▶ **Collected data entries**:
________________________

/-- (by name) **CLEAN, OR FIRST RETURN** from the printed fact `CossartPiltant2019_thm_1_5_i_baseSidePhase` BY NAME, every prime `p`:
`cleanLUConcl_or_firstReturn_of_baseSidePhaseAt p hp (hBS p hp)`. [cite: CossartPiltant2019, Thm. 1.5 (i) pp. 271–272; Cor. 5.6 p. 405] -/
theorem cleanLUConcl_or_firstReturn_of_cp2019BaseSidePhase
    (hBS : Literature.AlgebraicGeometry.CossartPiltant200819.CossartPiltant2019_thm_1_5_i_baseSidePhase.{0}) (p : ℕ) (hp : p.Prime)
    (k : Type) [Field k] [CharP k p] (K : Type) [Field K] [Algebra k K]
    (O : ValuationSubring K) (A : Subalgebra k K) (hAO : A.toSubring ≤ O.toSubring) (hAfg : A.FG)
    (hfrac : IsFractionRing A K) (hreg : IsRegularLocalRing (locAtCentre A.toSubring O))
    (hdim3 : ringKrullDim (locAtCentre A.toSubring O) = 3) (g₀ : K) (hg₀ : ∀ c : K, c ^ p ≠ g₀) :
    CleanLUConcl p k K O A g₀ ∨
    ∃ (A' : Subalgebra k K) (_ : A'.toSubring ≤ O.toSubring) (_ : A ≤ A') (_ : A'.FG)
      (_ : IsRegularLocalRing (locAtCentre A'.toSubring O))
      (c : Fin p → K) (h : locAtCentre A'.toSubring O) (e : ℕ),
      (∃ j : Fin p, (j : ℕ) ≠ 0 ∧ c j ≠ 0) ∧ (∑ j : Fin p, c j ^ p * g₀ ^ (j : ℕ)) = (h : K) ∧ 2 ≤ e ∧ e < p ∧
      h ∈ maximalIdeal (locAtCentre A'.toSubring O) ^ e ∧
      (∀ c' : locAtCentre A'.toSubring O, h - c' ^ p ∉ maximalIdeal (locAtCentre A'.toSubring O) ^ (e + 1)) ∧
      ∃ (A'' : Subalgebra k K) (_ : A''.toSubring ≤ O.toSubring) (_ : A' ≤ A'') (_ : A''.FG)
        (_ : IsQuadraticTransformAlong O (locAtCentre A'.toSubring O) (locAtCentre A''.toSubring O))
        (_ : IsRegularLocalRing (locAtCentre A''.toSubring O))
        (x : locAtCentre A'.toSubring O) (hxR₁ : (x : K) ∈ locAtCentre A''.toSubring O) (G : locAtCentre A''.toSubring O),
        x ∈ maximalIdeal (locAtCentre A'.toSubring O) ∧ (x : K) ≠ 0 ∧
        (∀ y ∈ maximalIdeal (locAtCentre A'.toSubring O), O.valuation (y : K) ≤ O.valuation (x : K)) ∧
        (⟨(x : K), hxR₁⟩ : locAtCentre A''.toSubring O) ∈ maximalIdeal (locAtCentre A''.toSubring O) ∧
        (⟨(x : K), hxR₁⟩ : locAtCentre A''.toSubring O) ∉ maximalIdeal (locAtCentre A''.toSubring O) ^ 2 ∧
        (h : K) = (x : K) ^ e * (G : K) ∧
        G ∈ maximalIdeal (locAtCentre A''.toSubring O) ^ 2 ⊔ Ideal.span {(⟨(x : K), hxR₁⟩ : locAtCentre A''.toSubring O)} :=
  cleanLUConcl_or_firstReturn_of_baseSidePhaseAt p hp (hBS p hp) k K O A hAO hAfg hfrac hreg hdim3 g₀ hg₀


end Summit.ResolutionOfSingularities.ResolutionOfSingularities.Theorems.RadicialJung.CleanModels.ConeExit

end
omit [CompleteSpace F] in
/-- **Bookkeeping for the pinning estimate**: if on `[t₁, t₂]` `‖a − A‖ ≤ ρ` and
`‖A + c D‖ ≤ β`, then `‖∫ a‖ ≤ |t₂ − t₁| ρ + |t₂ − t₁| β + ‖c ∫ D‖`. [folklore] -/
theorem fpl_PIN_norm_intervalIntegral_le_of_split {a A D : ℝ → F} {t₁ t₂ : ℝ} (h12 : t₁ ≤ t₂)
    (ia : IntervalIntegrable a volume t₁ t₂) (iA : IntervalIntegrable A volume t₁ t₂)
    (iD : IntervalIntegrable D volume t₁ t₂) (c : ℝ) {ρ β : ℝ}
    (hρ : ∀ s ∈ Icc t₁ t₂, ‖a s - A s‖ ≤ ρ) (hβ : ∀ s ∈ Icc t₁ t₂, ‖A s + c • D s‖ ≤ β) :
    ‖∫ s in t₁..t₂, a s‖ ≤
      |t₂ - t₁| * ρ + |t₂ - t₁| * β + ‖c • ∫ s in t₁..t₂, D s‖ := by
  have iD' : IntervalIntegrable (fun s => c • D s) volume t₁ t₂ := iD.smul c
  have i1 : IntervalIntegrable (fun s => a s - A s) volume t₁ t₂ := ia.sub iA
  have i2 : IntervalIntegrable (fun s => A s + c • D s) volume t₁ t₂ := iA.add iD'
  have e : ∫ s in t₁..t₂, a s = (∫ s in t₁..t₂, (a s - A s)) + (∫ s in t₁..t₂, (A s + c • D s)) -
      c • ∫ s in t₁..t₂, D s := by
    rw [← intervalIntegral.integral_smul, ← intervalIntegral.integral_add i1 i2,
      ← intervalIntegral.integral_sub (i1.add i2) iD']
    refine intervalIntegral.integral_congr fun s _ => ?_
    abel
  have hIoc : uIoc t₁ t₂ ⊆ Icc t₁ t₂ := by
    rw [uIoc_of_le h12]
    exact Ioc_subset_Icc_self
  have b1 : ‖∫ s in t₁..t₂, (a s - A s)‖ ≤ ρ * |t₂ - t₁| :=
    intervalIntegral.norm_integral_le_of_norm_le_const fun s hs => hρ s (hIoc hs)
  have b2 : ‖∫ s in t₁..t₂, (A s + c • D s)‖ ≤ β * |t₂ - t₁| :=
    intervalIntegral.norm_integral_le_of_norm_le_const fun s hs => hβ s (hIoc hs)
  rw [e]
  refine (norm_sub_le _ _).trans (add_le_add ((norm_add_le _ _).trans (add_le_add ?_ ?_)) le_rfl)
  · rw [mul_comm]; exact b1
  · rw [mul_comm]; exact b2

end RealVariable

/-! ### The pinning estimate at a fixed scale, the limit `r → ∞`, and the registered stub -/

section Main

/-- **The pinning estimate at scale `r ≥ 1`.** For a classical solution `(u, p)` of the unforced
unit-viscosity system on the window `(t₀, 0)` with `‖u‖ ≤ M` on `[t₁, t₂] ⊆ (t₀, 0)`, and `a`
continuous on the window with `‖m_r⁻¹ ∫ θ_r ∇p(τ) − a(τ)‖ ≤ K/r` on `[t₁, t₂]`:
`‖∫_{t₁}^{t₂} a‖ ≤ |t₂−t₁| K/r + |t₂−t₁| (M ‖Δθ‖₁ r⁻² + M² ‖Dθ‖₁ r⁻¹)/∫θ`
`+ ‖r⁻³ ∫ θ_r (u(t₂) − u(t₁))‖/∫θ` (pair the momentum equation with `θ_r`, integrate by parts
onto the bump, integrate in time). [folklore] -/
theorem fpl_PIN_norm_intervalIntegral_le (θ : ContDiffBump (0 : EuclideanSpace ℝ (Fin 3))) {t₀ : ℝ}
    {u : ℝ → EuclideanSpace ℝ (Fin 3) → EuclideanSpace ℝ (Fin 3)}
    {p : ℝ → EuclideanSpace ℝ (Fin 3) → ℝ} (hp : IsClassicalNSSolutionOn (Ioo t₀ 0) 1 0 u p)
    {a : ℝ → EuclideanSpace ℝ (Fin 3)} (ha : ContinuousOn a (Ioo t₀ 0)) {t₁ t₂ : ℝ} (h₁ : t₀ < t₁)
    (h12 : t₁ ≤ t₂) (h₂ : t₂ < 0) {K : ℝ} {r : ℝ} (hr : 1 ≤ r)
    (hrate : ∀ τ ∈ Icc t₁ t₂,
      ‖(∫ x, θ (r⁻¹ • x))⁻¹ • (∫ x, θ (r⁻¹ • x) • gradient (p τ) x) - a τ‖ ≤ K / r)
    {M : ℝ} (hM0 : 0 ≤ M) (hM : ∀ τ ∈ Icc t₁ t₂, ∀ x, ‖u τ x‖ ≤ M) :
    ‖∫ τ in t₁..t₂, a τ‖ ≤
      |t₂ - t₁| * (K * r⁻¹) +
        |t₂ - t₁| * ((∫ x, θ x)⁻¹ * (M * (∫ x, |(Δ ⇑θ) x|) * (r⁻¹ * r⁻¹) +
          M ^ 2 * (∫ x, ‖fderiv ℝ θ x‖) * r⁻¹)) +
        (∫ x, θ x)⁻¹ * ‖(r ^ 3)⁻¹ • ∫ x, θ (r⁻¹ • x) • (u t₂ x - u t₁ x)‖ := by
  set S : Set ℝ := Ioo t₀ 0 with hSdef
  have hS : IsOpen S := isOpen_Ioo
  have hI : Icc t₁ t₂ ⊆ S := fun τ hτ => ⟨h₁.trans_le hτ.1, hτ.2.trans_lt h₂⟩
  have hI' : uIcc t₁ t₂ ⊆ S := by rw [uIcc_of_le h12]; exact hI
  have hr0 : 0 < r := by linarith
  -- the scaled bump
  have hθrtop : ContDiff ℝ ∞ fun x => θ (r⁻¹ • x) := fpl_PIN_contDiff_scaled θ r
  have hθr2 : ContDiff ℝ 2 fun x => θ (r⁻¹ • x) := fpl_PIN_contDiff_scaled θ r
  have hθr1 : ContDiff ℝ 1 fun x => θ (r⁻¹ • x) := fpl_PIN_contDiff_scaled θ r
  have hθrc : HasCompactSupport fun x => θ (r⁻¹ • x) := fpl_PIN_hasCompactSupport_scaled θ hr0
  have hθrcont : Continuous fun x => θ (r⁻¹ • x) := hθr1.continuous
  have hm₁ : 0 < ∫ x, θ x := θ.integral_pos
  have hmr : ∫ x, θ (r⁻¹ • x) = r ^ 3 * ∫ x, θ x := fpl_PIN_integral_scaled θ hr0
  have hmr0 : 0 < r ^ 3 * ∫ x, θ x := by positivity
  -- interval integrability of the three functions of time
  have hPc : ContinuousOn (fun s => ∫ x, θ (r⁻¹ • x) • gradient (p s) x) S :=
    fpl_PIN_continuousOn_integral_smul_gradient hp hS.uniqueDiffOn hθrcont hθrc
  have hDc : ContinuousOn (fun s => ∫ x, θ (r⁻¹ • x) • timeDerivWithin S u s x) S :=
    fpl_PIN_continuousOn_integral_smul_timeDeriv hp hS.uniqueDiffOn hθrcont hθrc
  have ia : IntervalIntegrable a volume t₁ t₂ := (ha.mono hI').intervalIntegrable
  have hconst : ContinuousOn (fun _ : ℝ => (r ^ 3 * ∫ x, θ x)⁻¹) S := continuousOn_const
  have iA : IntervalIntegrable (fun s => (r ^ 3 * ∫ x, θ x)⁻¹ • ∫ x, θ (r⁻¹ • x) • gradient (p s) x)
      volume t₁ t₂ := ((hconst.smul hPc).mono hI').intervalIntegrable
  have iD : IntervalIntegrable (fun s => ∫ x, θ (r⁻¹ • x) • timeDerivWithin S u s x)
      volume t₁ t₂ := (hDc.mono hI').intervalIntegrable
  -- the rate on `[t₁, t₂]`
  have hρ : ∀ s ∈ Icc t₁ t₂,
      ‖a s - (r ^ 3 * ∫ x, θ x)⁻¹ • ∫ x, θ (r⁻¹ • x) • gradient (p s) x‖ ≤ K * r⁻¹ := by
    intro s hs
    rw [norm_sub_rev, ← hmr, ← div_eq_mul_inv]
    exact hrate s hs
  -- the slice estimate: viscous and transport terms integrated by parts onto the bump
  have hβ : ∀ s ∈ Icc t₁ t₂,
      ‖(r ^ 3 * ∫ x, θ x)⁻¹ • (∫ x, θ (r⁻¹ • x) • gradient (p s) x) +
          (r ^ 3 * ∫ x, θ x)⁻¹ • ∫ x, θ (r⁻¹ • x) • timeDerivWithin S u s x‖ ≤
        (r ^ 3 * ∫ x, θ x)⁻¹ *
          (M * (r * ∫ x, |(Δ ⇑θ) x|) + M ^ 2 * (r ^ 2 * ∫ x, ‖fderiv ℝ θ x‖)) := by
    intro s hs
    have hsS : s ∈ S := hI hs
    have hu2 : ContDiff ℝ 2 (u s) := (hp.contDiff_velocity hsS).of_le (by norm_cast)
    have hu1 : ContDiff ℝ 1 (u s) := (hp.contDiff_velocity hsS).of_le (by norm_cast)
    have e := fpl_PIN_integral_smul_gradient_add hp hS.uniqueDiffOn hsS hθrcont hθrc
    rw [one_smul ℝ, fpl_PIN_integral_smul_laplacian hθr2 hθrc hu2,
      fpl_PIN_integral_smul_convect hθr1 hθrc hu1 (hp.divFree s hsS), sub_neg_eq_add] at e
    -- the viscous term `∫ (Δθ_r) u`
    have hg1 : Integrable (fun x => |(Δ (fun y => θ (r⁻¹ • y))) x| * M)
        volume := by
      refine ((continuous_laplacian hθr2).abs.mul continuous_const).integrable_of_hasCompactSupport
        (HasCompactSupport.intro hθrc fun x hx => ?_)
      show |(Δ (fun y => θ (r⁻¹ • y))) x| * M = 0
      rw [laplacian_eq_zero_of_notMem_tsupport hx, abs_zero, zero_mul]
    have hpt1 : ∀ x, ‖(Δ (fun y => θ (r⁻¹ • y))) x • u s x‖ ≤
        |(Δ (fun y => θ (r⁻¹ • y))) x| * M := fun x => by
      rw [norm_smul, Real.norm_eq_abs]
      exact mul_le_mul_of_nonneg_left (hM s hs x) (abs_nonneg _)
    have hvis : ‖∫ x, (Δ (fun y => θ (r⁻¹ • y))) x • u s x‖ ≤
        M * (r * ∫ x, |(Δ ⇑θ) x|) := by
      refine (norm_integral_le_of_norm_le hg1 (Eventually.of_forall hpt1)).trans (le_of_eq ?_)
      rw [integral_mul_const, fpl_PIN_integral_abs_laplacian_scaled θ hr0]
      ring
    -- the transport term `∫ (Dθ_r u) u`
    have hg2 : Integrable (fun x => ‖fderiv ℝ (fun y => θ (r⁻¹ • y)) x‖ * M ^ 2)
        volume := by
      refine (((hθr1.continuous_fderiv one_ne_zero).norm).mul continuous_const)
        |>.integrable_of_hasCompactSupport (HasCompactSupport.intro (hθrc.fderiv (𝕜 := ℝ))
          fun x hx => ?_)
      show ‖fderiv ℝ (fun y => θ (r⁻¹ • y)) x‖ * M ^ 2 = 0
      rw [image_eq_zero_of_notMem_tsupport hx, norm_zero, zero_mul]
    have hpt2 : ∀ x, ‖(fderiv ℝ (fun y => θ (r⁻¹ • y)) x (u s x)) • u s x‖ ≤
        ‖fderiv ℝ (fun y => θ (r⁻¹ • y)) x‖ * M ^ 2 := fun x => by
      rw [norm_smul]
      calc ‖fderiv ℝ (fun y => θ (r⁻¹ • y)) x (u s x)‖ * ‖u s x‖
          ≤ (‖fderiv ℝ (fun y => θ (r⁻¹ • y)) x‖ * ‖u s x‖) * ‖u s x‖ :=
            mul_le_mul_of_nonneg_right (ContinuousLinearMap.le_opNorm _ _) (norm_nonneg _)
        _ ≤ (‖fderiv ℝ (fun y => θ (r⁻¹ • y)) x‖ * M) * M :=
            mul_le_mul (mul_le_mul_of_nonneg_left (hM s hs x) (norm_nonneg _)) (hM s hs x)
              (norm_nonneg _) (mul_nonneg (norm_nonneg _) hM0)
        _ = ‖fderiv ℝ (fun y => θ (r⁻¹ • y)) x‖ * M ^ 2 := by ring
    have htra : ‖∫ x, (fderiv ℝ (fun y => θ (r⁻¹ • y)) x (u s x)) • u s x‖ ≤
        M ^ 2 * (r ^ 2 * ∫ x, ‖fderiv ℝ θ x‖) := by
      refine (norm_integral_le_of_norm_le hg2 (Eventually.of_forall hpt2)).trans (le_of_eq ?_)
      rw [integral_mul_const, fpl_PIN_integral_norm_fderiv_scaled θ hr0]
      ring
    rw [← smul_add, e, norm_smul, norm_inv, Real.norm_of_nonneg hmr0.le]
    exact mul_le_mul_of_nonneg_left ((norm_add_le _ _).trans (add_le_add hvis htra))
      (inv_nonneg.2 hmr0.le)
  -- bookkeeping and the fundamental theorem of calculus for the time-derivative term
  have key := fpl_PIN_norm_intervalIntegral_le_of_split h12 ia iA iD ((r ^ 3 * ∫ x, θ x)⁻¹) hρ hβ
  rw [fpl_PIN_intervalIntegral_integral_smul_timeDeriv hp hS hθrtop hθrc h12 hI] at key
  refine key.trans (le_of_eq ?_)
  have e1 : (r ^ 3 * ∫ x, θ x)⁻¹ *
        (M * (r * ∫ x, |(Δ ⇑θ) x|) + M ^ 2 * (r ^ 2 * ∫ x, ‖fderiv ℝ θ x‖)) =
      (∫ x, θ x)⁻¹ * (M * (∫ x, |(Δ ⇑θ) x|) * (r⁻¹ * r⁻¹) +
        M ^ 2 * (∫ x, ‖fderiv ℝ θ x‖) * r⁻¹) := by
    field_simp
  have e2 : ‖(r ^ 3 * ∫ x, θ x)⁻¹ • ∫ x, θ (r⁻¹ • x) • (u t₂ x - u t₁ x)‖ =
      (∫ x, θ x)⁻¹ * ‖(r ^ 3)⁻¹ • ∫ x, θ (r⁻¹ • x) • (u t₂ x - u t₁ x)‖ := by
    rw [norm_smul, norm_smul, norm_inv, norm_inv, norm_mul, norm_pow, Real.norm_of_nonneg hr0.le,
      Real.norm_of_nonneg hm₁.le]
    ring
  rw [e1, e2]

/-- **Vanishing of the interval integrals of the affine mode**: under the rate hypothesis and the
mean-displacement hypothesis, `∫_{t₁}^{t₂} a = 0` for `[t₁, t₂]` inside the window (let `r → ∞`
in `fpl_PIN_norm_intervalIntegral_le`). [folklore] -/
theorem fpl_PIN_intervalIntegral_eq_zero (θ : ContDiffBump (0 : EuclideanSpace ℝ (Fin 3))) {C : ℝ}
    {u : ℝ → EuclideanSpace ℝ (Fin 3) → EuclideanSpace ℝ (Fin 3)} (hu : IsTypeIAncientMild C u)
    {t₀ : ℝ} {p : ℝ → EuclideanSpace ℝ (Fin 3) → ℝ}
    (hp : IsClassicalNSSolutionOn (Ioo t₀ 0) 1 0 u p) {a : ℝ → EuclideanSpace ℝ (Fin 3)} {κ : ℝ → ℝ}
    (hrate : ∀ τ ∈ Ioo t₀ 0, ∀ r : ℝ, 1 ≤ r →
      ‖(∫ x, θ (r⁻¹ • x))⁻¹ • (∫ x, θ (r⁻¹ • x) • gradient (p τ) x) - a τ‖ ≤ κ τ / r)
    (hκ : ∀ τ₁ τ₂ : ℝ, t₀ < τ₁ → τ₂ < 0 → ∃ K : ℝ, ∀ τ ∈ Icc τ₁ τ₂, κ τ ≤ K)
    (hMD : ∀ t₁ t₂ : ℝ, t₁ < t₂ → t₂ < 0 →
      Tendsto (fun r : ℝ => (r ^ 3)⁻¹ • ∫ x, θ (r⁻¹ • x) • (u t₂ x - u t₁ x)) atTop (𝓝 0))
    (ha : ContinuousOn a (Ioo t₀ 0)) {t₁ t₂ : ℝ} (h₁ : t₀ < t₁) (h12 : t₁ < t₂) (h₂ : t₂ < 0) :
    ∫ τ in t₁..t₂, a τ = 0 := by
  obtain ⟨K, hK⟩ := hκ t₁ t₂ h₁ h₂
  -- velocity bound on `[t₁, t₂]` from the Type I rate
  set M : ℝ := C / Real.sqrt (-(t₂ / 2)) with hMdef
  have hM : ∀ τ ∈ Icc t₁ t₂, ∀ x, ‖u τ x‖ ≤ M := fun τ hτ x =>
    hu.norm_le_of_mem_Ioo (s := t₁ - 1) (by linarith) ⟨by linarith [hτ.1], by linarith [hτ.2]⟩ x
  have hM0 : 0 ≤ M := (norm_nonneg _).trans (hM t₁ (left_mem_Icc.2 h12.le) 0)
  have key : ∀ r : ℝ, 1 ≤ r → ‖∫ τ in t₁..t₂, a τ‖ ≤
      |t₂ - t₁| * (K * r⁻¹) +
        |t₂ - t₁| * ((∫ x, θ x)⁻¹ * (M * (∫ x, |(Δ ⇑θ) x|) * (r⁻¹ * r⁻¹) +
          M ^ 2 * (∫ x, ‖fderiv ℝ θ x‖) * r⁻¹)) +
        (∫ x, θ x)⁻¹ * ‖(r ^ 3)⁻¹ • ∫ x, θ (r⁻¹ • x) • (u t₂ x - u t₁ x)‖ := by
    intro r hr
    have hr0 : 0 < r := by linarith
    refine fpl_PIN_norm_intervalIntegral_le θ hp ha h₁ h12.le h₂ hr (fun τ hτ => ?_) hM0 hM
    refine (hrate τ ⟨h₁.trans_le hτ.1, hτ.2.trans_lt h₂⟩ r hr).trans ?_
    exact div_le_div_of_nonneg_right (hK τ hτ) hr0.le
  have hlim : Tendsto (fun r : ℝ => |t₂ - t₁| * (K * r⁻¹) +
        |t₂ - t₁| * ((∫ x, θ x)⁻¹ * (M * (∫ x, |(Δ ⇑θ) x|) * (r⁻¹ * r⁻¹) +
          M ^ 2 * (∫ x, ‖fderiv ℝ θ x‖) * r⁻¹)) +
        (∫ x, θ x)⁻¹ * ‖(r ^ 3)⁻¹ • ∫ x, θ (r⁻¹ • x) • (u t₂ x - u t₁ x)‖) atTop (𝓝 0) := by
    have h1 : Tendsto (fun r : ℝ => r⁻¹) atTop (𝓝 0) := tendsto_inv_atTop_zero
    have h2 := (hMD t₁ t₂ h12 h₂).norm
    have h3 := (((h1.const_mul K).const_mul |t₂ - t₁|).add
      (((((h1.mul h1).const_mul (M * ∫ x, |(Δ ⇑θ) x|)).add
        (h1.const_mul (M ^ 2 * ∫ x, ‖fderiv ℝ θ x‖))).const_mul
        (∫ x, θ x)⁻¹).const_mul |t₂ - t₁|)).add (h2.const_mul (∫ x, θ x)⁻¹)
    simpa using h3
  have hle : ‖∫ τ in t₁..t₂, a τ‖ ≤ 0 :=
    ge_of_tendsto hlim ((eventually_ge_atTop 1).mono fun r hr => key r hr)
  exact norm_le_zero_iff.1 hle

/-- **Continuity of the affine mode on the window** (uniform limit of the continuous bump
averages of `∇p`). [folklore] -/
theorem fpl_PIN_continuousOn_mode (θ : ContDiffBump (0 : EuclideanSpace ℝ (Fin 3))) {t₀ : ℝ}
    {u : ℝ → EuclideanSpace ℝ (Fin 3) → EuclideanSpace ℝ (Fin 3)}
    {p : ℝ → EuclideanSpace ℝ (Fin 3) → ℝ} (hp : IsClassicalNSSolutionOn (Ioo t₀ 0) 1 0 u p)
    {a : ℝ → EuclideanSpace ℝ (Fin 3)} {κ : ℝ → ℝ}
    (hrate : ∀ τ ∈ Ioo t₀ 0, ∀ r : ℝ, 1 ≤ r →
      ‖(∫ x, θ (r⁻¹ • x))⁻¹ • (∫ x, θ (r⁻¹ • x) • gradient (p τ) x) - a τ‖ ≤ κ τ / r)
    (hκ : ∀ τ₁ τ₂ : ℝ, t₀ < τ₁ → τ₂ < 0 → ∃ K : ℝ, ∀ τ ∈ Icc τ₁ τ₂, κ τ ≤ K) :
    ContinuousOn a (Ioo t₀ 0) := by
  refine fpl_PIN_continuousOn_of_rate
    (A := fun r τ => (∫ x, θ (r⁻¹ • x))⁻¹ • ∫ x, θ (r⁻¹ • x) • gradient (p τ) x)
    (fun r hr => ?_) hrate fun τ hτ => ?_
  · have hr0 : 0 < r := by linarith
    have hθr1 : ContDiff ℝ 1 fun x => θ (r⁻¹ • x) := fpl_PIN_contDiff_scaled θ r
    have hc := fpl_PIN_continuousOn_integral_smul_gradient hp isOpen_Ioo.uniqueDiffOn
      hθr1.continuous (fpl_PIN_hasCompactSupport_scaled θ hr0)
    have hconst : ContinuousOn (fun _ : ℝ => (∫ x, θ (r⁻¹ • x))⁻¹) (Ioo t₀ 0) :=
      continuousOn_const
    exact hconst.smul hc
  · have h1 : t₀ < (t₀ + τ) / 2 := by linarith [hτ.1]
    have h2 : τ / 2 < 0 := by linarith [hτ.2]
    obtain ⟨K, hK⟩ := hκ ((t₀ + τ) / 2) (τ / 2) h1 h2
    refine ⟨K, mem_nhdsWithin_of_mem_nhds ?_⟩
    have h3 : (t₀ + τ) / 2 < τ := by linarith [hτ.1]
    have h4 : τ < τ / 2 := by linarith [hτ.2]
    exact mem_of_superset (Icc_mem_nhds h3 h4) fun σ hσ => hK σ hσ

________________________

▶ **Assignment**:
Your task is to find every line above containing the word "parts" and copy it.

▶ **Final answer**:
`+ ‖r⁻³ ∫ θ_r (u(t₂) − u(t₁))‖/∫θ` (pair the momentum equation with `θ_r`, integrate by parts
  -- the slice estimate: viscous and transport terms integrated by parts onto the bump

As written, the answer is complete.